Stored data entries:
◇ ◇ ◇ ◇ ◇ ◇ ◇
/-- **INPUT U3 — normalised integrality of the second tale**: `D₁₆ₙD₁₅ₙ p̂_n ∈ ℤ` for all large
`n`.  OPEN and NOT in print: implied by (bmiss)@P15; [Zudilin2014ZetaTwo, Prop. 3] gives only
`D₂₂ₙD₂₆ₙ p̂_n ∈ ℤ` at these parameters.  Exact for `n ≤ 4` (`code/denom/p15/phat.py`). -/
@[conjecture] def IntegralT : Prop :=
  ∀ᶠ n : ℕ in atTop, ∃ z : ℤ, ((lcmNormaliser n : ℕ) : ℚ) * formPT (aT n) (bT n) = z

/-! ### Rates -/

/-- Certified enclosure `2.5381141 ≤ ∫_{[1/11,2/17)} dψ ≤ 2.5381178` (`ψ(2/17) − ψ(1/11) =
2.53811522…`; `K = 10` partial sum, the numbers of `savingRate_bounds`). -/
theorem ivlRate_nine_bounds : (2.5381141 : ℝ) ≤ ivlRate 9 ∧ ivlRate 9 ≤ 2.5381178 :=
  ivlRate_mem (i := 9) (K := 10) (by norm_num)
    (by norm_num [ivl, ivlTerm, sum_range_succ, sum_range_zero])
    (by norm_num [ivl, ivlTerm, sum_range_succ, sum_range_zero])

/-- `(1/n) log (D₁₆ₙD₁₅ₙ) → 31` (from the tree's two rates `31 − S` and `S`). -/
theorem tendsto_log_lcmNormaliser :
    Tendsto (fun n : ℕ => Real.log (lcmNormaliser n : ℝ) / n) atTop (𝓝 31) := by
  have h := tendsto_log_lcmNormaliser_div_savingProduct.add tendsto_log_savingProduct_div
  have e : (31 : ℝ) - savingRate + savingRate = 31 := by ring
  rw [e] at h
  refine h.congr fun n => ?_
  have hD : (0 : ℝ) < (lcmNormaliser n : ℝ) := by exact_mod_cast lcmNormaliser_pos n
  have hΦ : (0 : ℝ) < (savingProduct n : ℝ) := by exact_mod_cast savingProduct_pos n
  rw [Real.log_div hD.ne' hΦ.ne']
  ring

/-- Eventually `e^{(ivlRate 9 − ε) n} ≤ P_n = ivlProduct 9 n`. -/
theorem eventually_exp_le_ivlProduct {ε : ℝ} (hε : 0 < ε) :
    ∀ᶠ n : ℕ in atTop, Real.exp ((ivlRate 9 - ε) * n) ≤ (ivlProduct 9 n : ℝ) :=
  eventually_exp_mul_le_of_tendsto_log_div (f := fun n : ℕ => (ivlProduct 9 n : ℝ))
    (fun n => by exact_mod_cast ivlProduct_pos 9 n) (tendsto_log_ivlProduct_div 9) (by linarith)

/-- Eventually `D₁₆ₙD₁₅ₙ ≤ e^{(31 + ε) n}`. -/
theorem eventually_lcmNormaliser_le_exp {ε : ℝ} (hε : 0 < ε) :
    ∀ᶠ n : ℕ in atTop, (lcmNormaliser n : ℝ) ≤ Real.exp ((31 + ε) * n) :=
  eventually_le_exp_mul_of_tendsto_log_div (f := fun n : ℕ => (lcmNormaliser n : ℝ))
    (fun n => by exact_mod_cast lcmNormaliser_pos n) tendsto_log_lcmNormaliser (by linarith)

/-! ### The common prime class `ivl 9 = [1/11, 2/17)`: divisibility on both tales -/

/-- **Second tale at a class prime, no coincidence used:** for a prime `p` with `26n < p²` and
`{n/p} ∈ [1/11, 2/17)`, `p² ∣ D₁₆ₙD₁₅ₙ p̂_n` whenever the latter is an integer `z`
(`phat_ivl_9_EZ`: `E ≥ 2` on the whole `k`-range; `padicNorm_formPT_le`; `|D_m|_p ≤ p⁻¹` for
`p ≤ m`, here `p ≤ 11n`). -/
theorem sq_dvd_of_integral {n p : ℕ} (hn : 1 ≤ n) (hp : p.Prime) (hp2 : 26 * n < p ^ 2)
    (h1 : (1 / 11 : ℝ) ≤ Int.fract ((n : ℝ) / p)) (h2 : Int.fract ((n : ℝ) / p) < 2 / 17) {z : ℤ}
    (hz : ((lcmNormaliser n : ℕ) : ℚ) * formPT (aT n) (bT n) = z) : (p : ℤ) ^ 2 ∣ z := by
  haveI : Fact p.Prime := ⟨hp⟩
  obtain ⟨hu, hv⟩ := mod_bounds_of_fract (U₁ := 1) (U₂ := 11) (V₁ := 2) (V₂ := 17) hp.pos
    (by norm_num) (by norm_num) (by exact_mod_cast h1) (by exact_mod_cast h2)
  have hmod : n % p ≤ n := Nat.mod_le n p
  have hp15 : p ≤ 15 * n := by omega
  have hu' : (1 : ℤ) * p ≤ 11 * ((n : ℤ) % p) := by rw [← Int.natCast_mod]; exact_mod_cast hu
  have hv' : (17 : ℤ) * ((n : ℤ) % p) < 2 * p := by rw [← Int.natCast_mod]; exact_mod_cast hv
  have hp0 : (p : ℚ) ≠ 0 := by exact_mod_cast hp.ne_zero
  have hD : ∀ m : ℕ, p ≤ m → padicNorm p ((Nat.lcmUpto m : ℕ) : ℚ) ≤ (p : ℚ) ^ (-(1 : ℤ)) := by
    intro m hm
    have hdvd : ((p ^ 1 : ℕ) : ℤ) ∣ ((Nat.lcmUpto m : ℕ) : ℤ) := by
      rw [pow_one]; exact_mod_cast OddZeta.dvd_lcmUpto hp.one_lt.le hm
    have := (padicNorm.dvd_iff_norm_le (p := p)).1 hdvd
    simpa using this
  have h3 := padicNorm_formPT_le (p := p) hn hp2 (e := 2) fun k _ _ => phat_ivl_9_EZ hp hu' hv' k
  have hnorm : padicNorm p (z : ℚ) ≤ (p : ℚ) ^ (-(2 : ℤ)) := by
    rw [← hz, lcmNormaliser, Nat.cast_mul, padicNorm.mul, padicNorm.mul]
    calc padicNorm p ((Nat.lcmUpto (16 * n) : ℕ) : ℚ) * padicNorm p ((Nat.lcmUpto (15 * n) : ℕ) : ℚ)
          * padicNorm p (formPT (aT n) (bT n))
        ≤ (p : ℚ) ^ (-(1 : ℤ)) * (p : ℚ) ^ (-(1 : ℤ)) * (p : ℚ) ^ (2 - (2 : ℤ)) :=
          mul_le_mul (mul_le_mul (hD _ (by omega)) (hD _ hp15) (padicNorm.nonneg _)
            (by positivity)) h3 (padicNorm.nonneg _) (by positivity)
      _ = (p : ℚ) ^ (-(2 : ℤ)) := by
          rw [← zpow_add₀ hp0, ← zpow_add₀ hp0]; norm_num
  exact_mod_cast (padicNorm.dvd_iff_norm_le (p := p) (n := 2) (z := z)).2 hnorm

/-- **Both tales at a class prime of `ivl 9`:** `p ∣ D₁₆ₙD₁₅ₙ p_n + z` where
`z = D₁₆ₙD₁₅ₙ p̂_n ∈ ℤ` (first tale: `ivl_1_left`, as `[1/11,2/17) ⊂ [1/11,3/13)`; second tale:
`sq_dvd_of_integral`). -/
theorem dvd_sum_of_mem_classPrimes {n p : ℕ} (hn : 1 ≤ n)
    (h : p ∈ classPrimes 26 primeCut (ivl 9) n) {z : ℤ}
    (hz : ((lcmNormaliser n : ℕ) : ℚ) * formPT (aT n) (bT n) = z) : (p : ℤ) ∣ pP15num n + z := by
  obtain ⟨hp, hp2, hu, hv⟩ := TwoTaleP15Levels.hyps_of_mem_classPrimes_ivl h
  have h1 : (1 / 11 : ℝ) ≤ Int.fract ((n : ℝ) / p) := by simpa [ivl] using hu
  have h2 : Int.fract ((n : ℝ) / p) < 2 / 17 := by simpa [ivl] using hv
  have hP := (ivl_1_left hn hp hp2 h1 (h2.trans (by norm_num))).2
  rw [pow_one] at hP
  exact dvd_add hP
    ((dvd_pow_self (p : ℤ) two_ne_zero).trans (sq_dvd_of_integral hn hp hp2 h1 h2 hz))

/-- **`P_n = ivlProduct 9 n` divides `D₁₆ₙD₁₅ₙ (p_n + p̂_n)`** (a product of distinct primes each
dividing it). -/
theorem ivlProduct_dvd_sum {n : ℕ} (hn : 1 ≤ n) {z : ℤ}
    (hz : ((lcmNormaliser n : ℕ) : ℚ) * formPT (aT n) (bT n) = z) :
    (ivlProduct 9 n : ℤ) ∣ pP15num n + z := by
  rw [TwoTaleP15SavingAPI.ivlProduct_eq]
  have h : (∏ p ∈ classPrimes 26 primeCut (ivl 9) n, p) ∣ (pP15num n + z).natAbs :=
    Finset.prod_primes_dvd _
      (fun p hp => (TwoTaleP15Levels.hyps_of_mem_classPrimes_ivl hp).1.prime)
      (fun p hp => Int.natCast_dvd.1 (dvd_sum_of_mem_classPrimes hn hp hz))
  exact Int.natCast_dvd.2 h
◇ ◇ ◇ ◇ ◇ ◇ ◇
**TASK OBJECTIVE**
In the entries above, identify each line that includes the string "simpa", then copy it.

**SOLUTION FOR THIS EXERCISE**
    simpa using this
  have h1 : (1 / 11 : ℝ) ≤ Int.fract ((n : ℝ) / p) := by simpa [ivl] using hu
  have h2 : Int.fract ((n : ℝ) / p) < 2 / 17 := by simpa [ivl] using hv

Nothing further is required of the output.